The prover wants to show that H, squared 2^i times, modulo n, results in the value R. For example with i=30, we write this in the following way:

H -> square[2^30] -> R

To prove that, he needs to provide the intermediate value I, that was the result after half the number of squaring steps. (In this example 2^29 steps.)

H -> square[2^29] -> I -> square[2^29] -> R

The four parameters H, I, R, i are now put into one datastructure and hashed using SHA256:

content	size (bytes)
revealer (pubkey)	32
H (BE)	256
I (BE)	256
R (BE)	256
i	1

The resulting hash value is then interpreted as a 256-bit number e, big endian.
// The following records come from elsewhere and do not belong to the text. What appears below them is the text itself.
/-- ★★ **ONE-PARENT ESTABLISHMENT.**  Ball data as in `bond_exact`; `j` established (chart `M` onto `C`, label `λ`, link `τ`, position `D`); `x ∈ C` a
first-shell copy vector listed in the offset list `xs` of two one-parent kernel tables (fcc child ↦ `Qsf`, hcp child ↦ `Qsh`); the predicted position in
the ball.  Then the site `k` registered at `M⁻¹(mv x)` is established: chart `M ∘ R₁` (`R₁` the exact dictionary of the bond, returned too) onto a copy
of the table matching `k`'s pattern type, link `τ + (5/2)(2·10⁻⁴·nn_j + 10⁻⁴·nn_k)`, label `λ + x`, position `D + 10⁻⁴·nn_j + τ`. [this file] -/
theorem estab_child_one {y : Fin N → EuclideanSpace ℝ (Fin 3)} (hy : Function.Injective y) {r : ℝ} {i j : Fin N}
    {A : Fin N → (EuclideanSpace ℝ (Fin 3) →ₗ[ℝ] EuclideanSpace ℝ (Fin 3))} {Qf : Fin N → (EuclideanSpace ℝ (Fin 3) →ₗᵢ[ℝ] EuclideanSpace ℝ (Fin 3))}
    {P : Fin N → Finset (EuclideanSpace ℝ (Fin 3))} {f : Fin N → EuclideanSpace ℝ (Fin 3) → EuclideanSpace ℝ (Fin 3)}
    {B : EuclideanSpace ℝ (Fin 3) →ₗ[ℝ] EuclideanSpace ℝ (Fin 3)}
    (hP : ∀ j, dist (y j) (y i) ≤ r → (P j = fccTwoShellPattern ∨ P j = hcpTwoShellPattern))
    (hA : ∀ j, dist (y j) (y i) ≤ r → ∀ v ∈ P j, ‖A j v - Qf j v‖ ≤ 1 / 1000)
    (hf : ∀ j, dist (y j) (y i) ≤ r → ∀ v ∈ P j, f j v ∈ Set.range y ∧ dist (f j v) (y j + nearestDist y j • A j v) ≤ 1 / 10 ^ 4 * nearestDist y j)
    (hinj : ∀ j, dist (y j) (y i) ≤ r → Set.InjOn (f j) ↑(P j))
    (hex : ∀ j, dist (y j) (y i) ≤ r → ∀ m, m ≠ j → dist (y m) (y j) ≤ (3 / 2 + 1 / 450) * nearestDist y j → ∃ v ∈ P j, f j v = y m)
    (hj : dist (y j) (y i) ≤ r)
    {M : EuclideanSpace ℝ (Fin 3) →ₗᵢ[ℝ] EuclideanSpace ℝ (Fin 3)} {C : List T3} {lam : T3} {τ D : ℝ} (hE : Estab y A P B i j M C lam τ D)
    {x : T3} (hxC : x ∈ C) (hx18 : tsq x = 18) {xs : List T3} (hx : x ∈ xs) {Qsf Qsh : List (List T3)}
    (hKf : kernelOneB C xs fccL Qsf = true) (hKh : kernelOneB C xs hcpL Qsh = true)
    (hlf : ∀ Q ∈ Qsf, Q.length ≤ 18) (hlh : ∀ Q ∈ Qsh, Q.length ≤ 18)
    (hball : ‖B (mv (tadd lam x))‖ + (D + 1 / 10 ^ 4 * nearestDist y j + τ) ≤ r) :
    ∃ k : Fin N, ∃ v ∈ P j, M v = mv x ∧ f j v = y k ∧ k ≠ j ∧ dist (y k) (y i) ≤ r ∧
      9967 / 10000 * nearestDist y j ≤ nearestDist y k ∧ nearestDist y k ≤ 10011 / 10000 * nearestDist y j ∧
      ∃ R₁ : EuclideanSpace ℝ (Fin 3) →ₗᵢ[ℝ] EuclideanSpace ℝ (Fin 3), ExactDict y j (P j) (P k) (f j) (f k) v R₁ ∧
        ∃ Q : List T3, ((P k = fccTwoShellPattern ∧ Q ∈ Qsf) ∨ (P k = hcpTwoShellPattern ∧ Q ∈ Qsh)) ∧
          Estab y A P B i k (M.comp R₁) Q (tadd lam x)
            (τ + 5 / 2 * (2 * (1 / 10 ^ 4) * nearestDist y j + 1 / 10 ^ 4 * nearestDist y k)) (D + 1 / 10 ^ 4 * nearestDist y j + τ) := by
  have hC := hE.1
  have hlink := hE.2.1
  obtain ⟨v, hv, hMv⟩ := hC.2 x hxC
  have hv1 : ‖v‖ = 1 := by
    have h := (norm_mv_eq_one_iff x).2 hx18
    rwa [← hMv, M.norm_map] at h
  obtain ⟨k, hk⟩ := (hf j hj v hv).1
  have hposk : ‖y k - y i - B (mv (tadd lam x))‖ ≤ D + 1 / 10 ^ 4 * nearestDist y j + τ := child_position hE (hf j hj) hv hv1 hMv hk.symm
  have hkr : dist (y k) (y i) ≤ r := by
    rw [dist_eq_norm]
    have e : y k - y i = (y k - y i - B (mv (tadd lam x))) + B (mv (tadd lam x)) := by abel
    rw [e]
    exact (norm_add_le _ _).trans (by linarith)
  obtain ⟨hkj, hsc, hsc', R₁, hop, hD⟩ := bond_exact hy hP hA hf hinj hex hj hkr hv hv1 hk.symm
  have hDc : ChartDict (M.comp R₁) M (P j) v (P k) := chartDict_of_exactDict M hD
  have hcard : (P k).card = 18 := card_eq_eighteen_of_twoShellPattern (hP k hkr)
  have hlink' := link_comp hlink hop
  refine ⟨k, v, hv, hMv, hk.symm, hkj, hkr, hsc, hsc', R₁, hD, ?_⟩
  rcases hP k hkr with hPk | hPk
  · have hL : ListedBy (P k) fccL := by rw [hPk]; exact listedBy_fcc
    obtain ⟨Q, hQ, hCQ⟩ := kernel_step_one hKf hx hDc hC hMv hv1 (Or.inl rfl) hL hcard hlf
    exact ⟨Q, Or.inl ⟨hPk, hQ⟩, hCQ, hlink', hposk⟩
  · have hL : ListedBy (P k) hcpL := by rw [hPk]; exact listedBy_hcp
    obtain ⟨Q, hQ, hCQ⟩ := kernel_step_one hKh hx hDc hC hMv hv1 (Or.inr rfl) hL hcard hlh
    exact ⟨Q, Or.inr ⟨hPk, hQ⟩, hCQ, hlink', hposk⟩
import Literature.NumberTheory.LFunctions.MatomakiRadziwillTaoTheorem17
import Literature.NumberTheory.LFunctions.MatomakiRadziwillTaoPropA3
import Literature.NumberTheory.LFunctions.MatomakiRadziwillTaoTheorem17OfKhale
import Literature.NumberTheory.LFunctions.MatomakiRadziwillTaoT2OfVK
import Literature.NumberTheory.LFunctions.VinogradovZetaSumEstimate
import HarnessLib

/-!
# Discharges for `TaoLogElliottTheorem23.lean`: Matomäki–Radziwiłł–Tao 2015, Theorem 1.7

Topic `Literature/NumberTheory/LFunctions`.  Everything in this file is PROVED; no definitions and no named
facts are introduced.  It is the proof file for the named fact
`Literature.NumberTheory.LFunctions.MatomakiRadziwillTao2015_theorem17` of `TaoLogElliottTheorem23.lean`
(K. Matomäki, M. Radziwiłł, T. Tao, *An averaged form of Chowla's conjecture*, Algebra & Number Theory 9
(2015), Theorem 1.7: for `X ≥ H ≥ 10` and a `1`-bounded multiplicative `g`,
`sup_α ∫_0^X |∑_{x ≤ n ≤ x+H} g(n) e(αn)| dx ≪ (e^{-M(g;X,Q)/20} + log log H / log H + log^{-1/700} X) H X`,
`Q = min(log^{1/125} X, log⁵ H)`), which cannot live in that file itself (the proof imports
`MatomakiRadziwillTaoTheorem17.lean`, which imports `TaoLogElliottTheorem23.lean`).

DISCHARGED (2026-08-15): `MatomakiRadziwillTao2015_theorem17_holds` below, UNCONDITIONALLY — the
Vinogradov–Korobov region `∃ c > 0, HasVKZeroFreeRegion c 21` proved in the tree
(`VKZeta.exists_hasVKZeroFreeRegion`, `VinogradovZetaSumEstimate.lean`) ⟹ Matomäki–Radziwiłł's Proposition 1 for
complex `f` on `𝒯₂` (`MRT2015.T2half_of_vk`) + the UNCONDITIONAL `L²` treatment of the window
`|t - t₁| ≤ (log X)^{1/16}` (`MRT2015.integral_sq_restrDirichlet_window_le_sq`: Gallagher's lemma and the window
form of the restricted Halász theorem, `HalaszRestrictedMultWindow.lean` / `HalaszRestrictedWindowSq.lean`)
⟹ Proposition A.3 with middle term `K(1+M)²e^{-M}` (`MRT2015.propA3With_sq_of_T2half`) ⟹ Theorem A.2 ⟹ the
major arcs with `κ = 3` ⟹ Theorem 1.7 with the printed rate `e^{-M/20}` (`MRT2015.theorem17_of_propA3With_sq`).
The historical notes below describe the earlier frontier.

State of the proof in the tree (before the discharge).  The printed proof of Theorem 1.7 — Lemma 2.2, Theorem 2.3, Proposition 2.4,
the minor arcs of §3 and the major arcs of §4 — is proved in the tree down to the complex Matomäki–Radziwiłł
theorem of Appendix A (`MRT2015.MatomakiRadziwillTao2015_theorem17_of_theoremA2`,
`MatomakiRadziwillTaoTheorem17.lean`), and Theorem A.2 is proved from Proposition A.3
(`MatomakiRadziwillTao2015_theoremA2_of_propA3`, `MatomakiRadziwillTaoPropA3.lean`).  Hence Theorem 1.7 rests
on the single named fact `Literature.NumberTheory.LFunctions.MatomakiRadziwillTao2015_propA3` (the mean value
theorem `∫_0^T |F(1+it)|² dt` for the `𝒮`-restricted Dirichlet polynomial of a complex `1`-bounded
multiplicative function), recorded below as the one-line composition
`MatomakiRadziwillTao2015_theorem17_of_propA3`; the discharge `MatomakiRadziwillTao2015_theorem17_holds` is the
term `MatomakiRadziwillTao2015_theorem17_of_propA3 MatomakiRadziwillTao2015_propA3_holds` as soon as the latter
exists, and is to be appended here.  (The sibling files `TaoLogElliottProp24OfPropA3.lean`,
`TaoLogElliottTheorem23OfPropA3.lean`, `TaoLogChowlaOfTheoremA2.lean` record the same frontier for Tao 2016.)

On Proposition A.3 itself see the module docstrings of `MatomakiRadziwillTaoPropA3.lean` (§ "On the printed
proof"), `MatomakiRadziwillTaoSiftedDistance.lean` and `HalaszRestrictedOffMinimiser.lean` (the region
`𝒯₂ = {|t − t₁| ≥ (log X)^{1/16}}`), and note for the region `|t − t₁| ≤ (log X)^{1/16}`: Matomäki–Radziwiłł
2016 never bound the `𝒮`-restricted polynomial near the minimising twist — their Proposition 1 integrates over
`[(log X)^{1/15}, T]` and the low frequencies are absorbed by the main term `(1/X) ∑_{X ≤ n ≤ 2X, n ∈ 𝒮} f(n)`
of their Theorem 3 (Lemma 14 with `h₂ = X/(log X)^{1/5}`, then Lemmas 4 and 5) — and Matomäki–Radziwiłł,
*Multiplicative functions in short intervals II* (arXiv:2007.04290), Remark after Theorem 9.2, keep the twisted
restricted main term `(1/X) ∑_{X < n ≤ 2X, n ∈ 𝒮} f(n) n^{-i t_f}`, bounding it only by
`2^J (M e^{-M/2} + (log X)^{-α})` ("In case `M(f;X)` tends to infinity but more slowly, it seems to be more
complicated to show in general that the main term is small").  For Theorem 1.7 any bound `poly(M) e^{-cM}` with
`c > 5/6` in place of A.2's `(1 + M) e^{-M}` suffices in the major arcs of MRT §4 (there `W ≤ e^{M/3}` and the
`M`-term must be `≪ W^{-5/2}`); the square `((1 + M/2) e^{-M/2})²` of the tree's Halász bound for restricted
sums (`Halasz.Restricted.norm_restr_sum_le`, halved distance `M_½ ≥ M/2`) has `c = 1`.

## References
* K. Matomäki, M. Radziwiłł, T. Tao, *An averaged form of Chowla's conjecture*, Algebra & Number Theory 9
  (2015), 2167–2196; arXiv:1503.05121: Theorem 1.7; §2 ("Proof of Theorem 1.7 assuming Theorem 2.3");
  Appendix A, Theorem A.2, Proposition A.3. [cite: MatomakiRadziwillTao2015, Theorem 1.7]
* K. Matomäki, M. Radziwiłł, *Multiplicative functions in short intervals*, Ann. of Math. 183 (2016),
  Theorem 3, Proposition 1, Lemmas 4, 5, 14. [cite: MatomakiRadziwillAnnals2016, Proposition 1]
* K. Matomäki, M. Radziwiłł, *Multiplicative functions in short intervals II*, arXiv:2007.04290, Theorem 9.2
  and the Remark following it. [cite: MatomakiRadziwill2020ShortIntervalsII, Theorem 9.2]
-/

namespace Literature.NumberTheory.LFunctions

/-- **Matomäki–Radziwiłł–Tao 2015, Theorem 1.7, from Proposition A.3.**  The named fact
`MatomakiRadziwillTao2015_theorem17` follows from the single named fact `MatomakiRadziwillTao2015_propA3`:
Proposition A.3 ⟹ Theorem A.2 (`MatomakiRadziwillTao2015_theoremA2_of_propA3`, the Parseval step of
Appendix A) ⟹ Theorem 1.7 (`MRT2015.MatomakiRadziwillTao2015_theorem17_of_theoremA2`: Lemma 2.2, §§3–4,
Proposition 2.4, Theorem 2.3 and §2, all proved in the tree). [cite: MatomakiRadziwillTao2015, Theorem 1.7] -/
theorem MatomakiRadziwillTao2015_theorem17_of_propA3 (hA3 : MatomakiRadziwillTao2015_propA3) :
    MatomakiRadziwillTao2015_theorem17 :=
  MRT2015.MatomakiRadziwillTao2015_theorem17_of_theoremA2 (MatomakiRadziwillTao2015_theoremA2_of_propA3 hA3)

/-- **Matomäki–Radziwiłł–Tao 2015, Theorem 1.7 as printed, from any Vinogradov–Korobov zero-free region**
`HasVKZeroFreeRegion cVK TVK` (`cVK > 0`): the `𝒯₂` bound `MRT2015.T2half_of_vk` and the unconditional `L²`
window give Proposition A.3 with middle term `K(1+M)²e^{-M}` (`MRT2015.propA3With_sq_of_T2half`), whence
Theorem 1.7 by `MRT2015.theorem17_of_propA3With_sq`. [cite: MatomakiRadziwillTao2015, Theorem 1.7] -/
theorem MatomakiRadziwillTao2015_theorem17_of_vk {cVK TVK : ℝ} (hcVK : 0 < cVK)
    (hVK : HasVKZeroFreeRegion cVK TVK) : MatomakiRadziwillTao2015_theorem17 := by
  obtain ⟨K, hK0, hA3⟩ := MRT2015.propA3With_sq_of_T2half (MRT2015.T2half_of_vk hcVK hVK)
  exact MRT2015.theorem17_of_propA3With_sq (mid := fun M => K * (1 + M) ^ 2 * Real.exp (-M)) (K := K)
    (fun M _ => by positivity) (fun M _ => le_rfl) hA3

/-- **DISCHARGE of `MatomakiRadziwillTao2015_theorem17`** (Matomäki–Radziwiłł–Tao 2015, Theorem 1.7, as
printed: `sup_α ∫_0^X |∑_{x ≤ n ≤ x+H} g(n) e(αn)| dx ≤ C (e^{-M(g;X,Q)/20} + log log H/log H + (log X)^{-1/700}) HX`
for `X ≥ H ≥ 10`, `1`-bounded multiplicative `g`): the Vinogradov–Korobov region proved in the tree
(`VKZeta.exists_hasVKZeroFreeRegion`) fed into `MatomakiRadziwillTao2015_theorem17_of_vk`.
[cite: MatomakiRadziwillTao2015, Theorem 1.7] -/
theorem MatomakiRadziwillTao2015_theorem17_holds : MatomakiRadziwillTao2015_theorem17 := by
  obtain ⟨c, hc, hVK⟩ := VKZeta.exists_hasVKZeroFreeRegion
  exact MatomakiRadziwillTao2015_theorem17_of_vk hc hVK

end Literature.NumberTheory.LFunctions
/-- **The chart representative of `∂ⱼ f`.** For `f` of class `C²` at `p` with representative `fh`
near `φ p`: for `z` near `φ p`, `∂ⱼ fh (z) = df(∂ⱼ)(φ⁻¹ z)`, i.e. the function
`y ↦ df_y(∂ⱼ|_y)` has representative `z ↦ D fh (z) bⱼ`. [cite: ONeill1983, Ch. 1, Def. 1.9 ff] -/
theorem eventually_fderiv_rep_eq (hp : p ∈ (chartAt H x₀).source) (hf : CMDiffAt 2 f p)
    (hfh : fh =ᶠ[𝓝 (extChartAt I x₀ p)] f ∘ (extChartAt I x₀).symm) (j : ι) :
    ∀ᶠ z in 𝓝 (extChartAt I x₀ p), fderiv ℝ fh z (b j) =
      mvfderiv I f ((extChartAt I x₀).symm z)
        ((trivializationAt E (TangentSpace I) x₀).localFrame b j ((extChartAt I x₀).symm z)) := by
  have hps : p ∈ (extChartAt I x₀).source := by simpa [extChartAt_source] using hp
  have hz : extChartAt I x₀ p ∈ (extChartAt I x₀).target := (extChartAt I x₀).map_source hps
  have htarget : ∀ᶠ z in 𝓝 (extChartAt I x₀ p), z ∈ (extChartAt I x₀).target :=
    (isOpen_extChartAt_target x₀).mem_nhds hz
  filter_upwards [htarget, eventually_contMDiffAt_symm hp hf, hfh.eventually_nhds] with z hzt hfz hfhz
  have hzs : (extChartAt I x₀).symm z ∈ (chartAt H x₀).source := by
    rw [← extChartAt_source I]; exact (extChartAt I x₀).map_target hzt
  have hfhz' : fh =ᶠ[𝓝 z] f ∘ (extChartAt I x₀).symm := hfhz
  rw [mvfderiv_apply_localFrame b hzs (hfz.mdifferentiableAt (by simp)) j,
    (extChartAt I x₀).right_inv hzt, hfhz'.fderiv_eq]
The prover divided his claim into two sub-claims:

H -> square[2^29] -> I
I -> square[2^29] -> R

They are now combined into one claim using a combination function:

(H * I^e % n) -> square[2^29] -> (I * R^e % n)

You can see that this reduction step produced new start and end values H' and R':

H' = H * I^e % n
R' = I * R^e % n

This reduction step is done 20 times in total as summarized in the following table:

i value	claim	reduced claim	I value to use
30	H -> square[2^30] -> R	H_1 -> square[2^29] -> R_1	I_0
29	H_1 -> square[2^29] -> R_1	H_2 -> square[2^28] -> R_2	I_1
...	...	...	...
12	H_18 -> square[2^12] -> R_18	H_19 -> square[2^11] -> R_19	I_18
11	H_19 -> square[2^11] -> R_19	H_20 -> square[2^10] -> R_20	I_19

The final claim (that H_20 squared 2^10 (= 1024) times results in R_20) can be verified by each node directly.

To sum it up, a node needs to verify the following for each gambling reveal transaction:

1. The hash in the transaction must be the correct hash value for the associated proof block.
2. The value R and each value I_0 to I_19 must be greater than zero and less than n/2.
3. The final claim (H_20 -> square[2^10] -> R_20) must be true.